National Center for Tumor Diseases (NCT), Heidelberg University Hospital, Heidelberg, Germany.
Department of Medical Oncology, Heidelberg University Hospital, Heidelberg, Germany.
Nat Commun. 2024 Nov 21;15(1):10104. doi: 10.1038/s41467-024-51465-9.

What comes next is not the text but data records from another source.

import Summits.MatrixMultiplication.MatrixMultiplication.Theorems.ObstructionDescentEvaluationSpans
import Summits.MatrixMultiplication.MatrixMultiplication.Theorems.ObstructionDescentCoreWindow
import Summits.MatrixMultiplication.MatrixMultiplication.Theorems.ObstructionCalculusPointwiseSaturation
import Literature.Computability.AlgebraicComplexity.SmallFormatRankLaderman

set_option linter.dupNamespace false
set_option autoImplicit false

/-!
# Obstruction descent — `OccurrenceLifts` lives on the DIP window `{(n,m) : occurrence blind, m < bR(⟨n,n,n⟩)}`
(decomp-mm · lens 3 · gen 31, second kernel; def-free)

Companion of `ObstructionDescentEvaluationSpans`.  There the cell `(n,m)` of the second binder `L = OccurrenceLifts` of
`route-MatrixMultiplication-ObstructionDescent` — "occurrence inclusion at `(n,m)` ⟹ multiplicity domination at `(n,m)`" for the
pair (`pad_m⟨n,n,n⟩`, `⟨m⟩`) — was decided OUTSIDE the torsion window.  This file lifts that to the FAMILY level and records the
next instrument row.

* §1  A strict multiplicity drop `coMult pad_m⟨n,n,n⟩ Λ d < coMult ⟨m⟩ Λ d` can only happen below the border rank
  (`lt_algBorderRank_of_coMult_lt`), and `¬P_M` is exactly the persistence of such drops at super-quadratic formats
  (`not_noMultiplicityObstruction_iff`).
* §2  THE WINDOW THEOREM.  `L` fails iff `P_O` holds and, for some `τ > 2`, cofinally in `n`, there is a cell `(n,m)` with
  `n^τ ≤ m < bR(⟨n,n,n⟩)` that is occurrence-BLIND (`S(⟨n,n,n⟩) ⊆ S(⟨m⟩)`) yet carries a strict multiplicity drop
  (`not_occurrenceLifts_iff_window`) — the Dörfler–Ikenmeyer–Panova phenomenon ("multiplicities see what occurrences do not")
  for the pair (matrix multiplication, unit tensor), required at formats polynomially above `n²` and infinitely often.
  Equivalently `L ⟺ (P_O → cell-wise lifting on the window)` (`occurrenceLifts_iff_window`): to prove `L` it suffices to treat the
  blind cells strictly below the border rank; if border rank is eventually quadratic the window is empty
  (`occurrenceLifts_of_algBorderRank_eventually`; over `ℂ` that hypothesis is summit-strength by Bini — a NEC certificate only).
* §3  INSTRUMENT ROWS.  Row `n = 3`: the cells `m ∈ {9, 10}` of `P_O` and `P_M` fail (Bürgisser–Ikenmeyer's `λ₃ ⊢ 18`), the cells
  `m ≥ 23` of `P_M` hold (Laderman's algorithm, `R(⟨3,3,3⟩) ≤ 23`), so the row of `L` is decided except on `11 ≤ m ≤ 22`
  (`cellL_three`); row `n = 2`: the single open cell `(2,6)` of `L` fails iff it is a DIP cell (`not_cellL_two_six_iff`;
  `bR(⟨2,2,2⟩) = 7 > 6` is Landsberg's theorem, `Literature…algBorderRank_matMulTensor_two`, so `(2,6)` IS in the window's format
  range and the question is exactly the route's test `T_O1` plus one multiplicity comparison).

No proposition is defined; no `def`; sorry-free; standard axioms.  Nothing here proves `ω = 2` or closes an item.
[cite: BurgisserIkenmeyer2011, §3.1, Lemma 6.1] [cite: DorflerIkenmeyerPanova2020, Thm. 2.3] [cite: Laderman1976, p. 126]
[cite: BurgisserClausenShokrollahi1997, Thm. (20.3)] [cite: Strassen1969]
-/

noncomputable section

open scoped BigOperators

namespace Summit.MatrixMultiplication.MatrixMultiplication.Theorems.ObstructionCalculus

open Literature.Computability.AlgebraicComplexity (actTensor matMulTensor unitTensor tensorRank algBorderRank
  algBorderRank_le_tensorRank tensorRank_matMulTensor_two_le_seven tensorRank_matMulTensor_three_le_twentyThree)
open Summit.MatrixMultiplication.MatrixMultiplication.Theses.ObstructionDescent
  (NoOccurrenceObstruction NoMultiplicityObstruction OccurrenceLifts)
open Summit.MatrixMultiplication.MatrixMultiplication.Theorems.ObstructionDescentInformationAxis
  (noOccurrenceObstruction_iff noMultiplicityObstruction_iff coMult_le_of_rank_le)
open Summit.MatrixMultiplication.MatrixMultiplication.Theorems.ObstructionDescentCoreWindow (occurrenceLifts_iff_core)

variable {m : ℕ}

/-! ## §1  Drops live below the border rank; `¬P_M` is the persistence of drops -/

/-- **A strict multiplicity drop forces `m < bR(⟨n,n,n⟩)`**: above the border rank multiplicity domination holds outright
(`coMult_le_of_algBorderRank_le`). [cite: BurgisserClausenShokrollahi1997, Thm. (20.3)] [cite: BurgisserIkenmeyer2011, §3.1] -/
theorem lt_algBorderRank_of_coMult_lt {n : ℕ} (h : n * n ≤ m) {Λ : Fin 3 → Fin m → ℕ} {d : ℕ}
    (hlt : coMult (padMM ℂ n m h) Λ d < coMult (unitTensor ℂ m) Λ d) : m < algBorderRank (matMulTensor ℂ n n n) := by
  by_contra hbr
  exact absurd (coMult_le_of_algBorderRank_le h (not_lt.1 hbr) Λ d) (not_le.2 hlt)

/-- A strict multiplicity drop forces `m < R(⟨n,n,n⟩)` as well (`bR ≤ R`). [bookkeeping] -/
theorem lt_tensorRank_of_coMult_lt {n : ℕ} (h : n * n ≤ m) {Λ : Fin 3 → Fin m → ℕ} {d : ℕ}
    (hlt : coMult (padMM ℂ n m h) Λ d < coMult (unitTensor ℂ m) Λ d) : m < tensorRank (matMulTensor ℂ n n n) :=
  (lt_algBorderRank_of_coMult_lt h hlt).trans_le (algBorderRank_le_tensorRank _)

/-- **`¬P_M` unfolded**: a multiplicity obstruction above the quadratic scale is a `τ > 2` together with, cofinally in `n`,
a cell `(n,m)`, `m ≥ n^τ`, carrying a strict drop `coMult pad_m⟨n,n,n⟩ Λ d < coMult ⟨m⟩ Λ d`. [cite: BurgisserIkenmeyer2011, §3.1] -/
theorem not_noMultiplicityObstruction_iff : ¬ NoMultiplicityObstruction ↔
    ∃ τ : ℝ, 2 < τ ∧ ∀ n₀ : ℕ, ∃ n m : ℕ, n₀ ≤ n ∧ ∃ h : n * n ≤ m, (n : ℝ) ^ τ ≤ (m : ℝ) ∧
      ∃ (Λ : Fin 3 → Fin m → ℕ) (d : ℕ), coMult (padMM ℂ n m h) Λ d < coMult (unitTensor ℂ m) Λ d := by
  rw [noMultiplicityObstruction_iff]
  push Not
  rfl

/-- Every cell of a multiplicity obstruction lies strictly below the border rank: `¬P_M` forces `bR(⟨n,n,n⟩) > n^τ` for some
`τ > 2` and infinitely many `n`. [cite: BurgisserIkenmeyer2011, §3.1] [cite: BurgisserClausenShokrollahi1997, Thm. (20.3)] -/
theorem exists_algBorderRank_gt_of_not_noMultiplicityObstruction (hM : ¬ NoMultiplicityObstruction) :
    ∃ τ : ℝ, 2 < τ ∧ ∀ n₀ : ℕ, ∃ n : ℕ, n₀ ≤ n ∧ (n : ℝ) ^ τ < (algBorderRank (matMulTensor ℂ n n n) : ℝ) := by
  obtain ⟨τ, hτ, hcof⟩ := not_noMultiplicityObstruction_iff.1 hM
  refine ⟨τ, hτ, fun n₀ => ?_⟩
  obtain ⟨n, m, hn, h, hτm, Λ, d, hlt⟩ := hcof n₀
  refine ⟨n, hn, hτm.trans_lt ?_⟩
  exact_mod_cast lt_algBorderRank_of_coMult_lt h hlt

/-! ## §2  The window theorem -/

/-- **Multiplicity-free types lift automatically.**  If `dim HWV_{Λ,d} ≤ 1` then occurrence inclusion at `(Λ,d)` already gives
multiplicity domination at `(Λ,d)`: a DIP type needs `dim HWV_{Λ,d} ≥ 2`, i.e. Kronecker-type multiplicity at least two in
`ℂ[(ℂ^m)^{⊗3}]_d` (all three levels of the dial coincide on a line). [cite: BurgisserIkenmeyer2011, §3.1]
[cite: DorflerIkenmeyerPanova2020, Thm. 2.3] -/
theorem coMult_le_coMult_of_finrank_hwvSpace_le_one {u s : Tensor ℂ m} {Λ : Fin 3 → Fin m → ℕ} {d : ℕ}
    (hdim : Module.finrank ℂ (hwvSpace Λ d) ≤ 1)
    (hocc : hwvSpace Λ d ≤ orbitVanishing u → hwvSpace Λ d ≤ orbitVanishing s) : coMult u Λ d ≤ coMult s Λ d := by
  by_cases hu : hwvSpace Λ d ≤ orbitVanishing u
  · rw [coMult_eq_finrank_of_le (hocc hu)]
    exact coMult_le_finrank_hwvSpace u Λ d
  · have h1 : ¬ Module.finrank ℂ (hwvSpace Λ d) ≤ coMult u Λ d := fun hle => hu (le_orbitVanishing_of_finrank_le_coMult hle)
    omega

/-- Contrapositive: at an occurrence-blind pair, a strict drop sits on a type of multiplicity `≥ 2`. [bookkeeping] -/
theorem two_le_finrank_hwvSpace_of_coMult_lt {u s : Tensor ℂ m} {Λ : Fin 3 → Fin m → ℕ} {d : ℕ}
    (hocc : hwvSpace Λ d ≤ orbitVanishing u → hwvSpace Λ d ≤ orbitVanishing s) (hlt : coMult s Λ d < coMult u Λ d) :
    2 ≤ Module.finrank ℂ (hwvSpace Λ d) := by
  by_contra hdim
  exact absurd (coMult_le_coMult_of_finrank_hwvSpace_le_one (by omega) hocc) (not_le.2 hlt)

/-- **Where `L` fails, exactly.**  `¬ OccurrenceLifts` iff `P_O` holds AND for some `τ > 2`, cofinally in `n`, some cell `(n,m)`
with `n^τ ≤ m < bR(⟨n,n,n⟩)` is occurrence-blind (every type vanishing on `GL³·⟨m⟩` vanishes on `GL³·pad_m⟨n,n,n⟩`) and carries
a strict multiplicity drop, necessarily on a type of multiplicity `dim HWV_{Λ,d} ≥ 2`. [cite: DorflerIkenmeyerPanova2020, Thm. 2.3] [cite: BurgisserIkenmeyer2011, §3.1] -/
theorem not_occurrenceLifts_iff_window : ¬ OccurrenceLifts ↔
    NoOccurrenceObstruction ∧
    ∃ τ : ℝ, 2 < τ ∧ ∀ n₀ : ℕ, ∃ n m : ℕ, n₀ ≤ n ∧ ∃ h : n * n ≤ m, (n : ℝ) ^ τ ≤ (m : ℝ) ∧
      m < algBorderRank (matMulTensor ℂ n n n) ∧
      (∀ (Λ : Fin 3 → Fin m → ℕ) (d : ℕ), hwvSpace Λ d ≤ orbitVanishing (unitTensor ℂ m) →
          hwvSpace Λ d ≤ orbitVanishing (padMM ℂ n m h)) ∧
      ∃ (Λ : Fin 3 → Fin m → ℕ) (d : ℕ), 2 ≤ Module.finrank ℂ (hwvSpace Λ d) ∧
        coMult (padMM ℂ n m h) Λ d < coMult (unitTensor ℂ m) Λ d := by
  unfold OccurrenceLifts
  rw [Classical.not_imp]
  constructor
  · rintro ⟨hO, hM⟩
    obtain ⟨τ, hτ, hcof⟩ := not_noMultiplicityObstruction_iff.1 hM
    obtain ⟨n₁, hn₁⟩ := noOccurrenceObstruction_iff.1 hO τ hτ
    refine ⟨hO, τ, hτ, fun n₀ => ?_⟩
    obtain ⟨n, m, hn, h, hτm, Λ, d, hlt⟩ := hcof (max n₀ n₁)
    have hcell := hn₁ n m (le_trans (le_max_right _ _) hn) h hτm
    exact ⟨n, m, le_trans (le_max_left _ _) hn, h, hτm, lt_algBorderRank_of_coMult_lt h hlt, hcell, Λ, d,
      two_le_finrank_hwvSpace_of_coMult_lt (hcell Λ d) hlt, hlt⟩
  · rintro ⟨hO, τ, hτ, hcof⟩
    refine ⟨hO, not_noMultiplicityObstruction_iff.2 ⟨τ, hτ, fun n₀ => ?_⟩⟩
    obtain ⟨n, m, hn, h, hτm, -, -, Λ, d, -, hlt⟩ := hcof n₀
    exact ⟨n, m, hn, h, hτm, Λ, d, hlt⟩

/-- **`L` lives on the window.**  `OccurrenceLifts` iff: granted `P_O`, for every `τ > 2`, eventually in `n`, at every cell
`(n,m)` with `n^τ ≤ m < bR(⟨n,n,n⟩)` that is occurrence-blind, multiplicity domination holds on every type of multiplicity
`dim HWV_{Λ,d} ≥ 2`.  (Cells with `m ≥ bR` lift for free, `cellL_of_algBorderRank_le`; cells that are not blind lift vacuously;
multiplicity-free types lift by `coMult_le_coMult_of_finrank_hwvSpace_le_one`.) [cite: BurgisserIkenmeyer2011, §3.1]
[cite: BurgisserClausenShokrollahi1997, Thm. (20.3)] -/
theorem occurrenceLifts_iff_window : OccurrenceLifts ↔ (NoOccurrenceObstruction →
    ∀ τ : ℝ, 2 < τ → ∃ n₀ : ℕ, ∀ n m : ℕ, n₀ ≤ n → ∀ h : n * n ≤ m, (n : ℝ) ^ τ ≤ (m : ℝ) →
      m < algBorderRank (matMulTensor ℂ n n n) →
      (∀ (Λ : Fin 3 → Fin m → ℕ) (d : ℕ), hwvSpace Λ d ≤ orbitVanishing (unitTensor ℂ m) →
          hwvSpace Λ d ≤ orbitVanishing (padMM ℂ n m h)) →
        ∀ (Λ : Fin 3 → Fin m → ℕ) (d : ℕ), 2 ≤ Module.finrank ℂ (hwvSpace Λ d) →
          coMult (unitTensor ℂ m) Λ d ≤ coMult (padMM ℂ n m h) Λ d) := by
  constructor
  · intro hL hO τ hτ
    obtain ⟨n₀, hn₀⟩ := noMultiplicityObstruction_iff.1 (hL hO) τ hτ
    exact ⟨n₀, fun n m hn h hτm _ _ Λ d _ => hn₀ n m hn h hτm Λ d⟩
  · intro hW hO
    refine noMultiplicityObstruction_iff.2 fun τ hτ => ?_
    obtain ⟨n₁, hn₁⟩ := noOccurrenceObstruction_iff.1 hO τ hτ
    obtain ⟨n₂, hn₂⟩ := hW hO τ hτ
    refine ⟨max n₁ n₂, fun n m hn h hτm Λ d => ?_⟩
    rcases Nat.lt_or_ge m (algBorderRank (matMulTensor ℂ n n n)) with hlt | hge
    · have hcell := hn₁ n m (le_trans (le_max_left _ _) hn) h hτm
      rcases Nat.lt_or_ge (Module.finrank ℂ (hwvSpace Λ d)) 2 with hdim | hdim
      · exact coMult_le_coMult_of_finrank_hwvSpace_le_one (by omega) (hcell Λ d)
      · exact hn₂ n m (le_trans (le_max_right _ _) hn) h hτm hlt hcell Λ d hdim
    · exact coMult_le_of_algBorderRank_le h hge Λ d

/-- **Empty window.**  If the border rank of `⟨n,n,n⟩` is eventually below `n^τ` for every `τ > 2` then the window is empty and
`L` holds (indeed `P_M` holds outright, `noMultiplicityObstruction_of_evalSpan_family`).  Over `ℂ` the hypothesis is `ω = 2` by
Bini's theorem, so this is a necessity certificate, not progress. [cite: BurgisserClausenShokrollahi1997, Thm. (20.3)] -/
theorem occurrenceLifts_of_algBorderRank_eventually
    (hbr : ∀ τ : ℝ, 2 < τ → ∃ n₀ : ℕ, ∀ n : ℕ, n₀ ≤ n → (algBorderRank (matMulTensor ℂ n n n) : ℝ) ≤ (n : ℝ) ^ τ) :
    OccurrenceLifts := by
  refine occurrenceLifts_iff_window.2 fun _ τ hτ => ?_
  obtain ⟨n₀, hn₀⟩ := hbr τ hτ
  refine ⟨n₀, fun n m hn h hτm hlt => ?_⟩
  exfalso
  have h1 : (algBorderRank (matMulTensor ℂ n n n) : ℝ) ≤ (m : ℝ) := (hn₀ n hn).trans hτm
  exact absurd (by exact_mod_cast h1 : algBorderRank (matMulTensor ℂ n n n) ≤ m) (not_le.2 hlt)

Medical image classification requires labeled, task-specific datasets which are used to train deep learning networks de novo, or to fine-tune foundation models. However, this process is computationally and technically demanding. In language processing, in-context learning provides an alternative, where models learn from within prompts, bypassing the need for parameter updates. Yet, in-context learning remains underexplored in medical image analysis. Here, we systematically evaluate the model Generative Pretrained Transformer 4 with Vision capabilities (GPT-4V) on cancer image processing with in-context learning on three cancer histopathology tasks of high importance: Classification of tissue subtypes in colorectal cancer, colon polyp subtyping and breast tumor detection in lymph node sections. Our results show that in-context learning is sufficient to match or even outperform specialized neural networks trained for particular tasks, while only requiring a minimal number of samples. In summary, this study demonstrates that large vision language models trained on non-domain specific data can be applied out-of-the box to solve medical image-processing tasks in histopathology. This democratizes access of generalist AI models to medical experts without technical background especially for areas where annotated data is scarce.
医学图像分类需要使用标记的、特定于任务的数据集来从头训练深度学习网络,或者微调基础模型。然而,这个过程在计算和技术上都有很高的要求。在语言处理中,上下文学习提供了一种替代方法,模型可以从提示中学习,而无需更新参数。然而,上下文学习在医学图像分析中仍未得到充分探索。在这里,我们系统地评估了具有视觉能力的生成式预训练转换器 4(GPT-4V)模型,该模型在三个具有高度重要性的癌症组织病理学任务上进行了上下文学习:结直肠癌组织亚型分类、结肠息肉亚型分类和淋巴结切片中的乳腺肿瘤检测。我们的结果表明,上下文学习足以匹配甚至超越专门为特定任务训练的神经网络,而只需要少量的样本。总之,这项研究表明,在非特定领域数据上训练的大型视觉语言模型可以直接应用于解决组织病理学中的医学图像处理任务。这使得一般人工智能模型能够普及到没有技术背景的医学专家手中,特别是在注释数据稀缺的领域。